Thanks a lot @nguyen !

Testing with:

Speed Shift - EPP : 0
CPU Core Offset Voltage : -180.7 mV
CPU Cache Offset Voltage : -90.8 mV
TPL PL1 : 55
TPL PL2 : 70 

Cinebench R20 jumped to 2933
3D Mark Time Spy jumped to 7479

TS log during 3D Mark Time Spy attached...

So far so good 

And adding 30 mins. long Cinebench R23 TS log:


----------



## unclewebb (Nov 20, 2020)

Hicksetto said:


> TPL PL1 : 55


At 55W, your CPU temperatures are fantastic. Nice to see a manufacturer include a decent heatsink and fan.

I would not hesitate to increase this to 70W for long and 80W or 90W for short. Be prepared for a higher Cinebench score.  



nguyen said:


> once Core offset is more than 2:1 ratio to Cache, there is no benefit


I have found that on 10th Gen CPUs, you can benefit from exceeding the 2:1 ratio. The 8th and 9th Gen liked 2:1 but most of the 10th Gen have to use less cache offset so you can exceed 2:1.

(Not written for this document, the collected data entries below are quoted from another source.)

/-! ### §5c Computed evidence (local, seconds; scripts `compute/rooted_subtriple.py`, `compute/one_set_thinning.py`)

How much of the rooted triple `K_1, K_3, K_5` survives as a TPP SUB-triple?  (Relevant to the constructive
crux `HyperoctahedralThreshold` and its negation inside `HyperoctahedralSubsets`; recorded here because §5
shows this configuration is exactly where pairwise arguments stop.)
* `n = 6` (`|K| = 8`, `|K|³ = 512`): EXHAUSTIVE maximum TPP sub-triple volume `= 256 = 4·8·8` (half of one set
  removed); `|K_1 ∩ K_5K_3| = 4`.
* `n = 10` (`|K| = 384`, `|K|³ ≈ 5.7·10⁷`, `n! ≈ 3.6·10⁶`): `|F| = |K_1 ∩ K_5K_3| = 148` (density `0.385`,
  against `≈ 15.6` for random sets of these sizes — the other seat's `H(5) = 148`); ONE-SET THINNING (keep
  `K_3, K_5` whole, shrink `K_1` to `S_1` with `S_1S_1⁻¹ ∩ F = {1}`, an independent set in the Cayley graph
  `Cay(K_1, F ∖ 1)` of degree `203`): greedy best `|S_1| = 12`, volume `12·384² ≈ 1.77·10⁶ ≈ 0.49·n!`, i.e.
  a fraction `0.031` of `|K|³` (vs `0.5` at `n = 6`).  So the naive repair of the knife-edge triple decays
  fast (`1/2, 1/32, …`); balanced three-set thinning at `n = 10, 14` is the informative next computation
  (ILP / local search, a kit job — not run here; the 8305/10883 seats own it).
-/

/-! ## §6 The `e^{O(√n)} ≪ √(n!)` bookkeeping and the degenerate symmetric ansätze -/

/-- **Asymptotic bookkeeping.** `e^{c√n} ≤ √(n!)` for all large `n` (crudely: `n! ≥ k^k`, `k = ⌊n/2⌋`,
and `c√n ≤ (n-1)/4` once `√n ≥ 4c+1`).  Used to discharge every "`|S| ≤ 1` cannot beat the threshold"
step below. -/
theorem exp_sqrt_le_sqrt_factorial {c : ℝ} (hc : 0 ≤ c) :
    ∃ n₀ : ℕ, ∀ n : ℕ, n₀ ≤ n → Real.exp (c * Real.sqrt n) ≤ Real.sqrt (n.factorial : ℝ) := by
  refine ⟨max 6 ⌈(4 * c + 1) ^ 2⌉₊, fun n hn => ?_⟩
  have hn6 : 6 ≤ n := (le_max_left _ _).trans hn
  have hnc : (4 * c + 1) ^ 2 ≤ (n : ℝ) :=
    (Nat.le_ceil _).trans (by exact_mod_cast (le_max_right _ _).trans hn)
  have hs : 4 * c + 1 ≤ Real.sqrt n := by
    rw [show (4 * c + 1) = Real.sqrt ((4 * c + 1) ^ 2) from (Real.sqrt_sq (by linarith)).symm]
    exact Real.sqrt_le_sqrt hnc
  have hs1 : 1 ≤ Real.sqrt n := by linarith
  have hss : Real.sqrt n * Real.sqrt n = n := Real.mul_self_sqrt (Nat.cast_nonneg n)
  have h1 : 4 * c * Real.sqrt n + 1 ≤ n := by nlinarith [hs, hs1, hss]
  set k := n / 2 with hk
  have hk3 : 3 ≤ k := by omega
  have h2k : 2 * k ≤ n := by omega
  have hn2k : n ≤ 2 * k + 1 := by omega
  have hfac : k ^ k ≤ n.factorial := by
    have h := Nat.factorial_mul_pow_sub_le_factorial (show k ≤ 2 * k by omega)
    rw [show 2 * k - k = k by omega] at h
    calc k ^ k ≤ k.factorial * k ^ k := Nat.le_mul_of_pos_left _ (Nat.factorial_pos k)
      _ ≤ (2 * k).factorial := h
      _ ≤ n.factorial := Nat.factorial_le h2k
  have hk0 : (0 : ℝ) < k := by exact_mod_cast (by omega : 0 < k)
  have hlogk : 1 ≤ Real.log k := by
    rw [Real.le_log_iff_exp_le hk0]
    have he : Real.exp 1 < 3 := lt_trans Real.exp_one_lt_d9 (by norm_num)
    have h3k : (3 : ℝ) ≤ k := by exact_mod_cast hk3
    linarith
  have hlogfac : (k : ℝ) * Real.log k ≤ Real.log (n.factorial : ℝ) := by
    rw [← Real.log_pow]
    refine Real.log_le_log (by positivity) ?_
    exact_mod_cast hfac
  have hklow : ((n : ℝ) - 1) / 2 ≤ k := by
    have : (n : ℝ) ≤ 2 * k + 1 := by exact_mod_cast hn2k
    linarith
  have hmain : c * Real.sqrt n ≤ Real.log (n.factorial : ℝ) / 2 := by
    have hk1 : (k : ℝ) ≤ k * Real.log k := by nlinarith [hlogk, hk0]
    linarith [h1, hklow, hk1, hlogfac]
  have hF0 : (0 : ℝ) < (n.factorial : ℝ) := by exact_mod_cast Nat.factorial_pos n
  calc Real.exp (c * Real.sqrt n) ≤ Real.exp (Real.log (n.factorial : ℝ) / 2) :=
        Real.exp_le_exp.2 hmain
    _ = Real.sqrt (n.factorial : ℝ) := by
        rw [Real.sqrt_eq_rpow, Real.rpow_def_of_pos hF0]
        congr 1
        ring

-80 mV for cache and -200 mV or -220 mV for core is fine on 10th Gen.

Edit - I would also check the FIVR - Disable and Lock Turbo Power Limits box.


----------



## Hicksetto (Nov 20, 2020)

unclewebb said:


> At 55W, your CPU temperatures are fantastic. Nice to see a manufacturer include a decent heatsink and fan.
> 
> I would not hesitate to increase this to 70W for long and 80W or 90W for short. Be prepared for a higher Cinebench score.
> 
> ...



Thanks for follow up... What about "POWER STATUS CHANGE" records in logs? Are these normal?


----------



## unclewebb (Nov 20, 2020)

Hicksetto said:


> POWER STATUS CHANGE


These notifications usually happen when you unplug or plug in your laptop. If you are using some software to maintain your battery at 70% charge then you might also see a lot of these notifications. I prefer a fully charged battery.

Some laptops are shipped with power adapters that are inadequate. Some of these will switch to battery power when heavily loaded to make up the difference for the wimpy power adapter.

I only noticed this one time in your two logs. I have seen some laptops where this is happening every 5 seconds.


----------



## Hicksetto (Nov 20, 2020)

unclewebb said:


> These notifications usually happen when you unplug or plug in your laptop. If you are using some software to maintain your battery at 70% charge then you might also see a lot of these notifications. I prefer a fully charged battery.
> 
> Some laptops are shipped with power adapters that are inadequate. Some of these will switch to battery power when heavily loaded to make up the difference for the wimpy power adapter.
> 
> I only noticed this one time in your two logs. I have seen some laptops where this is happening every 5 seconds.



Thanks a lot @unclewebb really appreciated your efforts and kindness. 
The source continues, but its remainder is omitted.